It’s probably too late to put the champagne back in the bottle.
Some six months after biotech giant Illumina gained regulatory approval for its $7 billion acquisition of cancer-screening company Grail, the Federal Trade Commission is stepping in to overturn the decision and putting the kibosh on the entire deal.
Illumina and Grail are the Rachel and Ross of the biotech world, running a years-long on-again, off-again relationship. Grail began its life as a subsidiary of the gene-sequencing machine manufacturer, but was spun off in 2017 with the parent-company retaining 20% ownership. Its early-cancer detection tests quickly took off, and Grail promptly raised over $1 billion in a fundraising round backed by high-profile names like Bill Gates, Jeff Bezos, and Google Ventures. By September 2020, Illumina decided it wanted to bring Grail and its industry-leading technology back into the family home, and, after a dust-up with the FTC, an administrative law judge last September rejected the anticompetitive allegations and ruled Illumina could move forward with the reunion.
But the FTC quickly appealed the decision, and now Illumina may need to find a cure for whiplash. On Monday, the agency unanimously voted 4-0 to reverse the ruling and ordered Illumina to unwind the acquisition:
- Of chief concern for the FTC is that Grail’s multi-cancer detection blood tests are processed in gene-sequencing machines — the ones Illumina dominates. A merged company could therefore unfairly control the market and raise prices for consumers and competitors alike.
- “This is extremely concerning given the importance of swiftly developing effective and affordable tools to detect cancer early,” the FTC said in a statement accompanying the ruling.
EU, Too: Illumina has already said it will appeal the FTC’s decision in federal court, and that bringing Grail back into its fold would “expand the availability, affordability and profitability” of its cancer-screening tests. But its problems won’t end there.

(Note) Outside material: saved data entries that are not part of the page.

import Summits.QuantumFields.YangMills.Theorems.FlatTubeReductionDecimationPairs
import Summits.QuantumFields.YangMills.Theorems.FlatTubeReductionDecimationReadingBaseAll
import HarnessLib

/-!
# Route `FlatTubeReduction`, crux `PinnedUnitStepEx` (stmt-QuantumFields-27561), stub `stub_smearVarPosGS1` — E2: W-inj(m = 1)

Seat ym-line-fcl-p3 g9 (2026-08-28).  Blueprint v2 §E2, the assembly: **the translation-smeared unit decimation pull-back is injective on
non-constant gauge- and translation-invariant bounded observables** (general compact group form `ae_eq_const_of_smear_ae_const`; the `SU(2)`
named target `WInjUnit` is discharged from it in the stub file, outside this route-independent module).

Proof (Hoeffding/Efron–Stein parts `g^{=R}` w.r.t. product Haar): if `S_g := Σ_v g ∘ thin ∘ τ_v` is a.e. constant, every part
`g^{=R}`, `R ≠ ∅`, vanishes a.e.  Otherwise pick a surviving `R` of maximal potential `maxPot` and put it in normal form (`R₁`); by the
fine identity `smearParts_ae_eq_zero` the sum of the pulled-back parts over the pairs `(v, R)` decoding to the fine support of `(0, R₁)` vanishes
a.e.; every surviving decoded `R` has `mrun_j R ≥ mrun_j R₁` in each direction (`mrun_decoded_ge`), hence equality by maximality, hence the decoder is
trivial or Polyakov in each direction and its term equals `g^{=R₁} ∘ thin` pointwise (`decoded_term_eq`: translate lemma + one-site gauge steps);
so `N · g^{=R₁} ∘ thin = 0` a.e. with `N ≥ 1`, i.e. `g^{=R₁} = 0` a.e., a contradiction.  Then `g = Σ_R g^{=R} = g^{=∅} = ∫ g` a.e.
R2b1 RECORD rung; no summit/crux/stub by name here (the stub file is separate).
-/

set_option autoImplicit false

noncomputable section

namespace Summit.QuantumFields.YangMills.Theorems.FlatTubeReduction.Decimation

open MeasureTheory Finset Function
open Literature.MathematicalPhysics.QuantumFieldTheory (Site Edge GaugeConfig haarProbability gaugeTransform)
open Literature.MathematicalPhysics.QuantumFieldTheory.TorusTranslation
open Summit.QuantumFields.YangMills.Theorems.FemtoCutoffLadder.Thinning
open Summit.QuantumFields.YangMills.Theorems.FemtoTransferGap (configMeasure)
open Literature.Probability.Independence.Hoeffding

variable {L' : ℕ} [NeZero L']

section General

variable {G : Type*} [Group G] [MeasurableSpace G] [TopologicalSpace G] [IsTopologicalGroup G] [CompactSpace G] [BorelSpace G]
  [T2Space G] [SecondCountableTopology G]

/-- All slices are contractible when the maximal run is the full period. [folklore] -/
theorem isContr_all_of_mrun_eq {R : Finset (Edge 3 L')} {j : Fin 3} (h : mrun j R = L') (a : ZMod L') : IsContr j a R := by
  have hw := hasWin_mrun j R
  rw [h] at hw
  exact isContr_of_hasWin_top hw a

/-- A single contractible slice gives `1 ≤ mrun`. [folklore] -/
theorem one_le_mrun_of_isContr {R : Finset (Edge 3 L')} {j : Fin 3} {a : ZMod L'} (h : IsContr j a R) : 1 ≤ mrun j R :=
  le_mrun_of_hasWin (NeZero.one_le) ⟨a, fun i hi => by
    have hi0 : i = 0 := by omega
    subst hi0; simpa using h⟩

/-- **Monotonicity of the runs under decoding from a normal form**: if `(v, R)` decodes to the fine support of the normal-form `R₁` then
`mrun_j R₁ ≤ mrun_j R` in every direction. [folklore] -/
theorem mrun_decoded_ge {R₁ R : Finset (Edge 3 L')} {v : Site 3 (L' + 1)} (hF : fineSupp (L' + 1) v R = fineSupp (L' + 1) 0 R₁) (j : Fin 3)
    (hnf : 0 < mrun j R₁ → mrun j R₁ < L' → (∀ i : ℕ, i < mrun j R₁ → IsContr j (1 + (i : ZMod L')) R₁) ∧ ¬ IsContr j 0 R₁) :
    mrun j R₁ ≤ mrun j R := by
  by_cases h0 : mrun j R₁ = 0
  · rw [h0]; exact Nat.zero_le _
  by_cases hL : mrun j R₁ < L'
  · exact le_mrun_of_hasWin hL.le (hasWin_decoded_of_normalForm hF (Nat.pos_of_ne_zero h0) hL (hnf (Nat.pos_of_ne_zero h0) hL).1)
  · have hEq : mrun j R₁ = L' := le_antisymm (mrun_le j R₁) (not_lt.1 hL)
    have hall : ∀ a : ZMod L', IsContr j a R := isContr_decoded_of_all hF (isContr_all_of_mrun_eq hEq)
    rw [hEq]
    exact le_mrun_of_hasWin le_rfl ⟨0, fun i _ => hall _⟩

omit [T2Space G] [SecondCountableTopology G] in
/-- **The term of a surviving decoded pair.**  If `(v, R)` decodes to the fine support of the normal-form `R₁` with equal runs in all
directions, then `R = R₁ − m̄` is a translate along trivial decoder components (Polyakov directions contribute `m̄_j = 0`), and
`g^{=R} ∘ thin ∘ τ_v = g^{=R₁} ∘ thin` pointwise. [folklore] -/
theorem decoded_term_eq {g : GaugeConfig 3 L' G → ℝ} (hg : Measurable g) {C : ℝ} (hC : ∀ U, |g U| ≤ C)
    (hGI : ∀ (k : Site 3 L' → G) (W : GaugeConfig 3 L' G), g (gaugeTransform k W) = g W)
    (hTI : ∀ (w : Site 3 L') (U : GaugeConfig 3 L' G), g (torusConfigShift w U) = g U)
    {R₁ R : Finset (Edge 3 L')} {v : Site 3 (L' + 1)} (hF : fineSupp (L' + 1) v R = fineSupp (L' + 1) 0 R₁)
    (hnf : ∀ j : Fin 3, 0 < mrun j R₁ → mrun j R₁ < L' →
      (∀ i : ℕ, i < mrun j R₁ → IsContr j (1 + (i : ZMod L')) R₁) ∧ ¬ IsContr j 0 R₁)
    (heq : ∀ j : Fin 3, mrun j R = mrun j R₁) (U : GaugeConfig 3 (L' + 1) G) :
    esPart (haarProbability G) R g (thin L' (torusConfigShift v U)) = esPart (haarProbability G) R₁ g (thin L' U) := by
  -- the run in direction `j` (vacuous when `mrun_j R₁ = 0`)
  have hrun : ∀ j : Fin 3, mrun j R₁ < L' → ∀ i : ℕ, i < mrun j R₁ → IsContr j (1 + (i : ZMod L')) R₁ := by
    intro j hL i hi
    by_cases h0 : mrun j R₁ = 0
    · omega
    · exact (hnf j (Nat.pos_of_ne_zero h0) hL).1 i hi
  -- the decoder data, direction by direction
  have hdata : ∀ j : Fin 3, ∃ m : ℕ, (v j = -((m : ℕ) : ZMod (L' + 1)) ∧ m ≤ mrun j R₁ ∧ mrun j R₁ < L') ∨ (m = 0 ∧ mrun j R₁ = L') := by
    intro j
    by_cases hL : mrun j R₁ < L'
    · by_cases h0 : mrun j R₁ = 0
      · refine ⟨0, Or.inl ⟨?_, le_rfl.trans (Nat.zero_le _), hL⟩⟩
        have hnone : ∀ a : ZMod L', ¬ IsContr j a R₁ := fun a ha => by
          have := one_le_mrun_of_isContr ha; omega
        rw [decoder_eq_zero_of_none hF hnone]; simp
      · have hno : ¬ HasWin j R (mrun j R₁ + 1) := by
          rw [← heq j]; exact not_hasWin_succ_mrun ((heq j).symm ▸ hL)
        obtain ⟨m, hm, hv⟩ := decoder_mem_run hF hL (hrun j hL) hno
        exact ⟨m, Or.inl ⟨hv, hm, hL⟩⟩
    · exact ⟨0, Or.inr ⟨rfl, le_antisymm (mrun_le j R₁) (not_lt.1 hL)⟩⟩
  choose mf hmf using hdata
  let mbar : Site 3 L' := fun j => ((mf j : ℕ) : ZMod L')
  -- (1) the translate lemma: `R = R₁ − m̄`
  have hstep : ∀ (x : Site 3 L') (k : Fin 3), ∃ n : ℕ,
      (thinSite (L' + 1) (x + mbar)) k = (thinSite (L' + 1) x - v) k + (n : ZMod (L' + 1)) ∧
        ∀ t : ℕ, t ≤ n → 0 < n → IsContr k ((thinSite (L' + 1) x - v) k + (t : ZMod (L' + 1))) (fineSupp (L' + 1) 0 R₁) := by
    intro x k
    have hxk : (thinSite (L' + 1) (x + mbar)) k = thinCoord (L' + 1) L' (x k + ((mf k : ℕ) : ZMod L')) := rfl
    have hvk : (thinSite (L' + 1) x - v) k = thinCoord (L' + 1) L' (x k) - v k := rfl
    rw [hxk, hvk]
    rcases hmf k with ⟨hv, hm, hL⟩ | ⟨hm0, hEq⟩
    · rw [hv, sub_neg_eq_add]
      exact decoder_step_data hL hm (hrun k hL) (x k)
    · refine ⟨(v k).val, ?_, fun t _ _ => ?_⟩
      · rw [hm0, Nat.cast_zero, add_zero, ZMod.natCast_zmod_val, sub_add_cancel]
      · have hall : ∀ a : ZMod L', IsContr k a R₁ := isContr_all_of_mrun_eq hEq
        rw [isContr_fineSupp_zero_iff]
        rcases fine_coord_cases (thinCoord (L' + 1) L' (x k) - v k + (t : ZMod (L' + 1))) with hc | ⟨a, ha⟩
        · exact Or.inl hc
        · exact Or.inr ⟨a, ha, hall a⟩
  have hR : R = shiftLinks (-mbar) R₁ := decoded_eq_shiftLinks hF mbar hstep
  -- (2) admissibility for the base reduction
  have hadm : ∀ j : Fin 3, (∃ m : ℕ, mbar j = (m : ZMod L') ∧ v j = -((m : ℕ) : ZMod (L' + 1)) ∧
        ∀ t : ℕ, t < m → ∀ e ∈ R₁, e.1 j = 1 + (t : ZMod L') → e.2 = j) ∨
      (mbar j = 0 ∧ shiftLinks (Pi.single j (1 : ZMod L') : Site 3 L') R₁ = R₁ ∧ ∀ e ∈ R₁, e.2 = j) := by
    intro j
    rcases hmf j with ⟨hv, hm, hL⟩ | ⟨hm0, hEq⟩
    · exact Or.inl ⟨mf j, rfl, hv, fun t ht e he h1 => (hrun j hL t (lt_of_lt_of_le ht hm)).1 e he h1⟩
    · have hP := polyakov_structure (isContr_all_of_mrun_eq hEq)
      refine Or.inr ⟨?_, hP.2, hP.1⟩
      change ((mf j : ℕ) : ZMod L') = 0
      rw [hm0, Nat.cast_zero]
  rw [hR, esPart_shiftLinks_reading hg hC hTI R₁ mbar v U]
  exact esPart_reading_eq_base' hg hC hGI hTI R₁ mbar v hadm U

/-- **W-inj(m = 1), parts form**: if the smeared unit-decimation pull-back of a bounded measurable gauge- and translation-invariant `g` is
a.e. constant, then every Hoeffding part `g^{=R}`, `R ≠ ∅`, vanishes a.e. [folklore] -/
theorem esPart_ae_eq_zero_of_smear_ae_const {g : GaugeConfig 3 L' G → ℝ} (hg : Measurable g) {C : ℝ} (hC : ∀ U, |g U| ≤ C)
    (hGI : ∀ (k : Site 3 L' → G) (W : GaugeConfig 3 L' G), g (gaugeTransform k W) = g W)
    (hTI : ∀ (w : Site 3 L') (U : GaugeConfig 3 L' G), g (torusConfigShift w U) = g U) {c : ℝ}
    (hS : (fun U : GaugeConfig 3 (L' + 1) G => ∑ v : Site 3 (L' + 1), g (thin L' (torusConfigShift v U))) =ᵐ[configMeasure G (L' + 1)]
      fun _ => c)
    (R : Finset (Edge 3 L')) (hRne : R.Nonempty) : esPart (haarProbability G) R g =ᵐ[configMeasure G L'] 0 := by
  classical
  set η := haarProbability G with hη
  by_contra hne
  -- a surviving part of maximal potential, in normal form
  let S : Finset (Finset (Edge 3 L')) := univ.filter fun T => T.Nonempty ∧ ¬ (esPart η T g =ᵐ[configMeasure G L'] 0)
  have hRS : R ∈ S := mem_filter.2 ⟨mem_univ _, hRne, hne⟩
  obtain ⟨Rm, hRm, hmax⟩ := exists_max_image S maxPot ⟨R, hRS⟩
  obtain ⟨hRmne, hRmS⟩ := (mem_filter.1 hRm).2
  obtain ⟨w, hw⟩ := exists_normalForm Rm
  set R₁ : Finset (Edge 3 L') := shiftLinks w Rm with hR₁
  have hR₁ne : R₁.Nonempty := hRmne.image _
  have hR₁S : ¬ (esPart η R₁ g =ᵐ[configMeasure G L'] 0) := fun h =>
    hRmS ((esPart_image_shift_ae_eq_zero_iff hg hC hTI Rm w).1 h)
  have hmr : ∀ j : Fin 3, mrun j R₁ = mrun j Rm := fun j => mrun_shiftLinks j w Rm
  have hnf : ∀ j : Fin 3, 0 < mrun j R₁ → mrun j R₁ < L' →
      (∀ i : ℕ, i < mrun j R₁ → IsContr j (1 + (i : ZMod L')) R₁) ∧ ¬ IsContr j 0 R₁ := by
    intro j h0 hL
    rw [hmr j] at h0 hL ⊢
    exact hw j h0 hL
  have hmax' : ∀ T : Finset (Edge 3 L'), T.Nonempty → ¬ (esPart η T g =ᵐ[configMeasure G L'] 0) → maxPot T ≤ maxPot R₁ := by
    intro T h1 h2
    rw [hR₁, maxPot_shiftLinks]
    exact hmax T (mem_filter.2 ⟨mem_univ _, h1, h2⟩)
  -- the fine identity on the fine support of `(0, R₁)`
  set F : Finset (Edge 3 (L' + 1)) := fineSupp (L' + 1) (0 : Site 3 (L' + 1)) R₁ with hFdef
  have hF : F.Nonempty := by
    rw [Finset.nonempty_iff_ne_empty]
    intro h
    exact hR₁ne.ne_empty ((fineSupp_eq_empty_iff (0 : Site 3 (L' + 1)) R₁).1 h)
  have hstar := smearParts_ae_eq_zero (L := L' + 1) (L' := L') (G := G) (Nat.le_succ L') hg hC hS F hF
  -- every surviving decoded pair contributes the base term
  have hterm : ∀ (v : Site 3 (L' + 1)) (T : Finset (Edge 3 L')), fineSupp (L' + 1) v T = F →
      ¬ (esPart η T g =ᵐ[configMeasure G L'] 0) → ∀ U, esPart η T g (thin L' (torusConfigShift v U)) = esPart η R₁ g (thin L' U) := by
    intro v T hFT hT U
    have hTne : T.Nonempty := by
      rw [Finset.nonempty_iff_ne_empty]
      intro h
      rw [h, (fineSupp_eq_empty_iff v (∅ : Finset (Edge 3 L'))).2 rfl] at hFT
      exact hF.ne_empty hFT.symm
    have hle : maxPot T ≤ maxPot R₁ := hmax' T hTne hT
    have hge : ∀ j : Fin 3, mrun j R₁ ≤ mrun j T := fun j => mrun_decoded_ge hFT j (hnf j)
    have hsumeq : ∑ j : Fin 3, mrun j R₁ = ∑ j : Fin 3, mrun j T :=
      le_antisymm (Finset.sum_le_sum fun j _ => hge j) hle
    have heq : ∀ j : Fin 3, mrun j T = mrun j R₁ := fun j =>
      ((Finset.sum_eq_sum_iff_of_le fun j _ => hge j).1 hsumeq j (mem_univ j)).symm
    exact decoded_term_eq hg hC hGI hTI hFT hnf heq U
  -- split the pairs into dead and surviving ones
  let f : Site 3 (L' + 1) × Finset (Edge 3 L') → GaugeConfig 3 (L' + 1) G → ℝ := fun p U =>
    esPart η p.2 g (thin L' (torusConfigShift p.1 U))
  let pairs : Finset (Site 3 (L' + 1) × Finset (Edge 3 L')) := univ.filter fun p => fineSupp (L' + 1) p.1 p.2 = F
  let Q : Site 3 (L' + 1) × Finset (Edge 3 L') → Prop := fun p => esPart η p.2 g =ᵐ[configMeasure G L'] 0
  let bad := pairs.filter Q
  let good := pairs.filter fun p => ¬ Q p
  have hgood0 : ((0 : Site 3 (L' + 1)), R₁) ∈ good :=
    mem_filter.2 ⟨mem_filter.2 ⟨mem_univ _, rfl⟩, hR₁S⟩
  have hN : (0 : ℝ) < (good.card : ℝ) := by exact_mod_cast Finset.card_pos.2 ⟨_, hgood0⟩
  have hsplit : ∀ U, ∑ v : Site 3 (L' + 1), ∑ T ∈ univ.filter (fun T : Finset (Edge 3 L') => fineSupp (L' + 1) v T = F),
        esPart η T g (thin L' (torusConfigShift v U)) = ∑ p ∈ bad, f p U + (good.card : ℝ) * esPart η R₁ g (thin L' U) := by
    intro U
    have h1 : ∑ v : Site 3 (L' + 1), ∑ T ∈ univ.filter (fun T : Finset (Edge 3 L') => fineSupp (L' + 1) v T = F),
        esPart η T g (thin L' (torusConfigShift v U)) = ∑ p ∈ pairs, f p U := by
      rw [Finset.sum_filter, Fintype.sum_prod_type]
      refine Finset.sum_congr rfl fun v _ => ?_
      rw [Finset.sum_filter]
    rw [h1, ← Finset.sum_filter_add_sum_filter_not pairs Q]
    congr 1
    rw [Finset.sum_congr rfl fun p hp => ?_, Finset.sum_const, nsmul_eq_mul]
    obtain ⟨hp1, hp2⟩ := mem_filter.1 hp
    exact hterm p.1 p.2 (mem_filter.1 hp1).2 hp2 U
  have hbad : (fun U => ∑ p ∈ bad, f p U) =ᵐ[configMeasure G (L' + 1)] 0 := by
    have hall : ∀ p ∈ bad, ∀ᵐ U ∂configMeasure G (L' + 1), f p U = 0 := by
      intro p hp
      have hQ : esPart η p.2 g =ᵐ[configMeasure G L'] 0 := (mem_filter.1 hp).2
      exact ((pullback_ae_eq_zero_iff (measurable_esPart p.2 hg) (abs_esPart_le p.2 hC) p.1).2 hQ).mono fun U hU => hU
    exact ((Finset.eventually_all bad).2 hall).mono fun U hU => Finset.sum_eq_zero fun p hp => hU p hp
  -- conclude: `N · g^{=R₁} ∘ thin = 0` a.e.
  have hmain : (fun U : GaugeConfig 3 (L' + 1) G => esPart η R₁ g (thin L' (torusConfigShift 0 U))) =ᵐ[configMeasure G (L' + 1)] 0 := by
    filter_upwards [hstar, hbad] with U hU hU'
    have h0 : torusConfigShift (0 : Site 3 (L' + 1)) U = U := funext fun e => by simp
    have hU1 : ∑ p ∈ bad, f p U + (good.card : ℝ) * esPart η R₁ g (thin L' U) = 0 := by rw [← hsplit U]; exact hU
    have hU2 : ∑ p ∈ bad, f p U = 0 := hU'
    rw [hU2, zero_add] at hU1
    change esPart η R₁ g (thin L' (torusConfigShift 0 U)) = 0
    rw [h0]
    exact (mul_eq_zero.1 hU1).resolve_left hN.ne'
  exact hR₁S ((pullback_ae_eq_zero_iff (measurable_esPart R₁ hg) (abs_esPart_le R₁ hC) 0).1 hmain)

/-- **W-inj(m = 1), general compact group**: a bounded measurable gauge- and translation-invariant observable whose smeared unit-decimation
pull-back is a.e. constant is itself a.e. constant (equal to its mean). [folklore] -/
theorem ae_eq_const_of_smear_ae_const {g : GaugeConfig 3 L' G → ℝ} (hg : Measurable g) {C : ℝ} (hC : ∀ U, |g U| ≤ C)
    (hGI : ∀ (k : Site 3 L' → G) (W : GaugeConfig 3 L' G), g (gaugeTransform k W) = g W)
    (hTI : ∀ (w : Site 3 L') (U : GaugeConfig 3 L' G), g (torusConfigShift w U) = g U) {c : ℝ}
    (hS : (fun U : GaugeConfig 3 (L' + 1) G => ∑ v : Site 3 (L' + 1), g (thin L' (torusConfigShift v U))) =ᵐ[configMeasure G (L' + 1)]
      fun _ => c) :
    g =ᵐ[configMeasure G L'] fun _ => ∫ W, g W ∂(configMeasure G L') := by
  classical
  have hparts : ∀ R : Finset (Edge 3 L'), R ≠ ∅ → esPart (haarProbability G) R g =ᵐ[configMeasure G L'] 0 := fun R hR =>
    esPart_ae_eq_zero_of_smear_ae_const hg hC hGI hTI hS R (Finset.nonempty_iff_ne_empty.2 hR)
  have hall : ∀ᵐ W ∂configMeasure G L', ∀ R ∈ (univ : Finset (Finset (Edge 3 L'))).erase ∅, esPart (haarProbability G) R g W = 0 :=
    (Finset.eventually_all _).2 fun R hR => (hparts R (Finset.ne_of_mem_erase hR)).mono fun W hW => hW
  filter_upwards [hall] with W hW
  rw [← sum_esPart (μ := haarProbability G) g W, ← Finset.add_sum_erase _ _ (mem_univ (∅ : Finset (Edge 3 L'))),
    Finset.sum_eq_zero hW, add_zero, esPart_empty]

end General

end Summit.QuantumFields.YangMills.Theorems.FlatTubeReduction.Decimation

Illumina is also facing heat in the EU, where the European Commission is expected to soon fine the company up to 10% of its annual profits — or nearly half a billion dollars — for closing its acquisition in August before regulators could complete their review of the deal, and is expected to issue a similar divestment decision in the coming weeks. Maybe they should’ve never spun out the company in the first place.